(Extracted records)
>>>
omit [Fintype β] [Fintype δ] in
include h12 in
/-- **Evaluation of the main part**: `Θ_{(a,(Ñ,o))}(w) · restP K² · A_{N b₁}(P(z₁), P(z₂))`. [folklore] -/
theorem thetaEval_tvMain (a : Option β) (N : γ → Fin 3) (o : Option δ) :
    thetaEval L κM (tvMain L b₁ b₂ K a N o) w =
      theta L κM (a, (upd2 b₁ b₂ N (K b₁) (N b₂), o)) w * restP (b₁ := b₁) (b₂ := b₂) L K w ^ 2 *
        L.chordA (N b₁) (fun j => L.univExtP j (w (iz b₁))) (fun j => L.univExtP j (w (iz b₂))) := by
  have hX : ∀ i i' : Fin 3, theta L κM (none, (upd2 b₁ b₂ K i i', none)) w =
      L.univExtP i (w (iz b₁)) * L.univExtP i' (w (iz b₂)) * restP (b₁ := b₁) (b₂ := b₂) L K w := by
    intro i i'
    have := thetaEval_X_upd2_none L κM h12 w none K i i'
    simpa [thetaEval] using this
  unfold tvMain
  simp only [thetaEval, map_sum, map_mul, eval_C, eval_X, hX]
  rw [PeriodPair.chordA]
  simp only [L.chordCoeff_eq_sum, Finset.sum_mul, Finset.mul_sum]
  refine Finset.sum_congr rfl fun j _ => Finset.sum_congr rfl fun k _ =>
    Finset.sum_congr rfl fun l _ => Finset.sum_congr rfl fun m _ => ?_
  ring

omit [Fintype β] [Fintype δ] in
include h12 in
/-- Values of the padded coordinates `X_{(a,(M⟨i,i'⟩,∅))}`. [folklore] -/
theorem theta_upd2_none (a : Option β) (M : γ → Fin 3) (i i' : Fin 3) :
    theta L κM (a, (upd2 b₁ b₂ M i i', none)) w =
      thetaT (γ := γ) (δ := δ) a w *
        (L.univExtP i (w (iz b₁)) * L.univExtP i' (w (iz b₂)) * restP (b₁ := b₁) (b₂ := b₂) L M w) := by
  have := thetaEval_X_upd2_none L κM h12 w a M i i'
  simpa [thetaEval] using this

set_option maxHeartbeats 800000 in
omit [Fintype β] [Fintype δ] in
include h12 in
/-- Evaluation of the first group. [folklore] -/
theorem thetaEval_tvCorr₁ (a : Option β) (N : γ → Fin 3) :
    thetaEval L κM (tvCorr₁ L b₁ b₂ K a N) w =
      thetaT (γ := γ) (δ := δ) a w * restP (b₁ := b₁) (b₂ := b₂) L N w * restP (b₁ := b₁) (b₂ := b₂) L K w ^ 2 *
      (L.univExtP (N b₂) (w (iz b₂)) * ∑ j : Fin 3, ∑ k : Fin 3,
          L.chordCoeff (N b₁) j k (fun j => L.univExtP j (w (iz b₂))) *
            (L.univExtP k (w (iz b₁)) * L.blockRel j (K b₁) fun l => L.univExtP l (w (iz b₁)))) := by
  unfold tvCorr₁
  simp only [thetaEval, map_sum, map_mul, eval_C, eval_X, theta_upd2_none L κM h12 w, thetaT_none, one_mul]
  simp only [L.chordCoeff_eq_sum, L.blockRel_eq_sum, Finset.sum_mul, Finset.mul_sum]
  refine Finset.sum_congr rfl fun j _ => Finset.sum_congr rfl fun k _ =>
    Finset.sum_congr rfl fun l _ => Finset.sum_congr rfl fun m _ =>
    Finset.sum_congr rfl fun r _ => Finset.sum_congr rfl fun t _ => ?_
  ring

set_option maxHeartbeats 800000 in
omit [Fintype β] [Fintype δ] in
include h12 in
/-- Evaluation of the second group. [folklore] -/
theorem thetaEval_tvCorr₂ (a : Option β) (N : γ → Fin 3) :
    thetaEval L κM (tvCorr₂ L b₁ b₂ K a N) w =
      thetaT (γ := γ) (δ := δ) a w * restP (b₁ := b₁) (b₂ := b₂) L N w * restP (b₁ := b₁) (b₂ := b₂) L K w ^ 2 *
      (L.univExtP (K b₁) (w (iz b₁)) * ∑ j : Fin 3, ∑ k : Fin 3,
          L.chordCoeff (N b₁) j k (fun j => L.univExtP j (w (iz b₁))) *
            (L.univExtP k (w (iz b₂)) * L.blockRel j (N b₂) fun l => L.univExtP l (w (iz b₂)))) := by
  unfold tvCorr₂
  simp only [thetaEval, map_sum, map_mul, eval_C, eval_X, theta_upd2_none L κM h12 w, thetaT_none, one_mul]
  simp only [L.chordCoeff_eq_sum, L.blockRel_eq_sum, Finset.sum_mul, Finset.mul_sum]
  refine Finset.sum_congr rfl fun j _ => Finset.sum_congr rfl fun k _ =>
    Finset.sum_congr rfl fun l _ => Finset.sum_congr rfl fun m _ =>
    Finset.sum_congr rfl fun r _ => Finset.sum_congr rfl fun t _ => ?_
  ring

set_option maxHeartbeats 800000 in
omit [Fintype β] [Fintype δ] in
include h12 in
/-- Evaluation of the third group. [folklore] -/
theorem thetaEval_tvCorr₃ (a : Option β) (N : γ → Fin 3) :
    thetaEval L κM (tvCorr₃ L b₁ b₂ K a N) w =
      thetaT (γ := γ) (δ := δ) a w * restP (b₁ := b₁) (b₂ := b₂) L N w * restP (b₁ := b₁) (b₂ := b₂) L K w ^ 2 *
      (L.chordC (N b₁) (fun j => L.univExtP j (w (iz b₁))) (fun j => L.univExtP j (w (iz b₂))) *
        (L.univExtP (K b₁) (w (iz b₁)) * L.univExtP (N b₂) (w (iz b₂)))) := by
  unfold tvCorr₃
  simp only [thetaEval, map_sum, map_mul, eval_C, eval_X, theta_upd2_none L κM h12 w, thetaT_none, one_mul]
  rw [PeriodPair.chordC_eq_sum]
  simp only [PeriodPair.chordCcoeff, Finset.sum_mul, Finset.mul_sum]
  refine Finset.sum_congr rfl fun l _ => Finset.sum_congr rfl fun m _ =>
    Finset.sum_congr rfl fun l' _ => Finset.sum_congr rfl fun m' _ => ?_
  ring

omit [Fintype β] [Fintype δ] in
include h12 in
/-- **Evaluation of the correction**: `T_a · restP N · restP K² ·` (the pure side of
`transvection_identity`). [folklore] -/
theorem thetaEval_tvCorr (a : Option β) (N : γ → Fin 3) :
    thetaEval L κM (tvCorr L b₁ b₂ K a N) w =
      thetaT (γ := γ) (δ := δ) a w * restP (b₁ := b₁) (b₂ := b₂) L N w * restP (b₁ := b₁) (b₂ := b₂) L K w ^ 2 *
      (L.univExtP (N b₂) (w (iz b₂)) * ∑ j : Fin 3, ∑ k : Fin 3,
          L.chordCoeff (N b₁) j k (fun j => L.univExtP j (w (iz b₂))) *
            (L.univExtP k (w (iz b₁)) * L.blockRel j (K b₁) fun l => L.univExtP l (w (iz b₁))) -
        L.univExtP (K b₁) (w (iz b₁)) * ∑ j : Fin 3, ∑ k : Fin 3,
          L.chordCoeff (N b₁) j k (fun j => L.univExtP j (w (iz b₁))) *
            (L.univExtP k (w (iz b₂)) * L.blockRel j (N b₂) fun l => L.univExtP l (w (iz b₂))) -
        L.chordC (N b₁) (fun j => L.univExtP j (w (iz b₁))) (fun j => L.univExtP j (w (iz b₂))) *
          (L.univExtP (K b₁) (w (iz b₁)) * L.univExtP (N b₂) (w (iz b₂)))) := by
  unfold tvCorr
  simp only [thetaEval, map_sub]
  change thetaEval L κM (tvCorr₁ L b₁ b₂ K a N) w - thetaEval L κM (tvCorr₂ L b₁ b₂ K a N) w -
    thetaEval L κM (tvCorr₃ L b₁ b₂ K a N) w = _
  rw [thetaEval_tvCorr₁ L κM h12, thetaEval_tvCorr₂ L κM h12, thetaEval_tvCorr₃ L κM h12]
  ring

end Eval

/-! ### The representation off the diagonal -/

section Repr

variable (K : γ → Fin 3) (w : β ⊕ (γ ⊕ δ) → ℂ)

omit [Fintype β] [Fintype δ] in
include h12 in
/-- **`tvForm` represents the transvection on the coordinates `(a,(N,∅))`.** [folklore] -/
theorem thetaEval_tvForm_none (a : Option β) (N : γ → Fin 3) :
    thetaEval L κM (tvForm L κM b₁ b₂ K a N none) w =
      tvUnit (b₁ := b₁) (b₂ := b₂) L K w * theta L (tvKappa κM b₁ b₂) (a, (N, none)) (tvMap b₁ b₂ w) := by
  simp only [tvForm]
  rw [thetaEval_tvMain L κM h12, theta, thetaP_none, thetaPnone_upd2 L h12, L.chordA_univExtP, theta,
    thetaT_tvMap, thetaP_none, thetaPnone_tvMap L h12, tvUnit]
  ring

set_option maxHeartbeats 800000 in
omit [Fintype β] [Fintype δ] in
include h12 in
/-- **`tvForm` represents the transvection on the fibre coordinates `(a,(N,e))`** (the heart:
`transvection_identity`). [folklore] -/
theorem thetaEval_tvForm_some (a : Option β) (N : γ → Fin 3) (e : δ) :
    thetaEval L κM (tvForm L κM b₁ b₂ K a N (some e)) w =
      tvUnit (b₁ := b₁) (b₂ := b₂) L K w * theta L (tvKappa κM b₁ b₂) (a, (N, some e)) (tvMap b₁ b₂ w) := by
  have hID := transvection_identity L (N b₁) (K b₁) (N b₂) (w (iz b₁)) (w (iz b₂))
  have hA := L.chordA_univExtP (N b₁) (w (iz b₁)) (w (iz b₂))
  have hB := L.chord_companion (N b₁) (w (iz b₁)) (w (iz b₂))
  simp only [tvForm]
  rw [thetaEval, map_add, map_mul, eval_C]
  change thetaEval L κM (tvMain L b₁ b₂ K a N (some e)) w +
    (κM e b₁ : ℂ) * thetaEval L κM (tvCorr L b₁ b₂ K a N) w = _
  rw [thetaEval_tvMain L κM h12, thetaEval_tvCorr L κM h12, theta, thetaP_some,
    thetaPsome_split L κM h12 w _ e, upd2_fst, upd2_snd h12, restP_upd2, restS_upd2, theta, thetaT_tvMap,
    thetaP_some, thetaPsome_tvMap L κM h12 w N e, ← hID, hA, hB, tvUnit]
  ring

omit [Fintype β] [Fintype δ] in
include h12 in
/-- **`tvForm` represents the transvection** (all coordinates). [folklore] -/
theorem thetaEval_tvForm (J : Option β × ThetaIdx γ δ) :
    thetaEval L κM (tvForm L κM b₁ b₂ K J.1 J.2.1 J.2.2) w =
      tvUnit (b₁ := b₁) (b₂ := b₂) L K w * theta L (tvKappa κM b₁ b₂) J (tvMap b₁ b₂ w) := by
  obtain ⟨a, N, _ | e⟩ := J
  · exact thetaEval_tvForm_none L κM h12 K w a N
  · exact thetaEval_tvForm_some L κM h12 K w a N e

end Repr

/-! ### `Θ`-morphic at a point; the transvection is `Θ`-morphic -/

section Morphic

variable (κM' κM'' : δ → γ → Kbar)

/-- **`Θ`-morphic at the point `w₀`** (one polynomial representation good at `w₀`). [folklore] -/
def IsThetaMorphicAt (Φ : (β ⊕ (γ ⊕ δ) → ℂ) → (β ⊕ (γ ⊕ δ) → ℂ)) (w₀ : β ⊕ (γ ⊕ δ) → ℂ) : Prop :=
  ∃ (d : ℕ) (A : Option β × ThetaIdx γ δ → MvPolynomial (Option β × ThetaIdx γ δ) ℂ)
    (u : (β ⊕ (γ ⊕ δ) → ℂ) → ℂ),
    (∀ J, (A J).IsHomogeneous d) ∧ u w₀ ≠ 0 ∧ ∀ w J, thetaEval L κM (A J) w = u w * theta L κM' J (Φ w)

omit [Fintype β] [Fintype δ] in
/-- `Θ`-morphic means `Θ`-morphic at every point. [folklore] -/
theorem isThetaMorphic_iff (Φ : (β ⊕ (γ ⊕ δ) → ℂ) → (β ⊕ (γ ⊕ δ) → ℂ)) :
    IsThetaMorphic L κM κM' Φ ↔ ∀ w₀, IsThetaMorphicAt L κM κM' Φ w₀ := Iff.rfl

omit [Fintype β] [Fintype δ] in
/-- Composition at a point. [folklore] -/
theorem IsThetaMorphicAt.comp {Φ Ψ : (β ⊕ (γ ⊕ δ) → ℂ) → (β ⊕ (γ ⊕ δ) → ℂ)} {w₀ : β ⊕ (γ ⊕ δ) → ℂ}
    (hΨ : IsThetaMorphicAt L κM' κM'' Ψ (Φ w₀)) (hΦ : IsThetaMorphicAt L κM κM' Φ w₀) :
    IsThetaMorphicAt L κM κM'' (fun w => Ψ (Φ w)) w₀ := by
  obtain ⟨d₁, A, u, hA, hu, hAeval⟩ := hΦ
  obtain ⟨d₂, B, v, hB, hv, hBeval⟩ := hΨ
  refine ⟨d₁ * d₂, fun J => bind₁ A (B J), fun w => u w ^ d₂ * v (Φ w), fun J => ?_,
    mul_ne_zero (pow_ne_zero _ hu) hv, fun w J => ?_⟩
  · rw [← aeval_eq_bind₁]
    exact (hB J).aeval _ hA
  · unfold thetaEval
    rw [eval_bind₁]
    have h : (fun I => eval (fun J' => theta L κM J' w) (A I)) = u w • fun I => theta L κM' I (Φ w) := by
      funext I
      exact hAeval w I
    rw [h, eval_smul_of_isHomogeneous (hB J)]
    change u w ^ d₂ * thetaEval L κM' (B J) (Φ w) = _
    rw [hBeval (Φ w) J, mul_assoc]

omit [Fintype β] [Fintype δ] in
/-- Congruence at a point. [folklore] -/
theorem IsThetaMorphicAt.congr {Φ Ψ : (β ⊕ (γ ⊕ δ) → ℂ) → (β ⊕ (γ ⊕ δ) → ℂ)} {w₀ : β ⊕ (γ ⊕ δ) → ℂ}
    (hΦ : IsThetaMorphicAt L κM κM' Φ w₀) (h : ∀ w, Φ w = Ψ w) : IsThetaMorphicAt L κM κM' Ψ w₀ := by
  have : Φ = Ψ := funext h
  subst this
  exact hΦ

omit [Fintype β] [Fintype δ] in
include h12 in
/-- **The transvection is `Θ`-morphic at every point off the diagonal `z'_{b₁} ≡ z'_{b₂}`.** [folklore] -/
theorem isThetaMorphicAt_transvection_of_notMem {w₀ : β ⊕ (γ ⊕ δ) → ℂ}
    (hw₀ : w₀ (iz b₁) - w₀ (iz b₂) ∉ L.lattice) :
    IsThetaMorphicAt L κM (tvKappa κM b₁ b₂) (tvMap b₁ b₂) w₀ := by
  obtain ⟨K, hK⟩ := exists_blocks_ne_zero (β := β) (δ := δ) L w₀
  refine ⟨3, fun J => tvForm L κM b₁ b₂ K J.1 J.2.1 J.2.2, tvUnit (b₁ := b₁) (b₂ := b₂) L K,
    fun J => tvForm_isHomogeneous L κM b₁ b₂ K J.1 J.2.1 J.2.2, ?_, fun w J => thetaEval_tvForm L κM h12 K w J⟩
  refine mul_ne_zero (mul_ne_zero (neg_ne_zero.mpr ((L.sigma_sub_pow_ne_zero_iff _ _).mpr hw₀)) (hK b₁))
    (pow_ne_zero _ (Finset.prod_ne_zero_iff.mpr fun b _ => hK b))

/-- The auxiliary shift `(c at b₁, -c at b₂)` of the `E`-coordinates. [folklore] -/
def tvShift (b₁ b₂ : γ) (c : ℂ) : β ⊕ (γ ⊕ δ) → ℂ :=
  coords (fun _ => 0) (Pi.single b₁ c - Pi.single b₂ c) fun _ => 0

/-- The shift back `(c at b₂)`. [folklore] -/
def tvShift' (b₂ : γ) (c : ℂ) : β ⊕ (γ ⊕ δ) → ℂ :=
  coords (fun _ => 0) (Pi.single b₂ c) fun _ => 0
<<<
Work through the records above. Copy every line with the string "this".

## Answer to the exercise
    simpa [thetaEval] using this
  simpa [thetaEval] using this
  subst this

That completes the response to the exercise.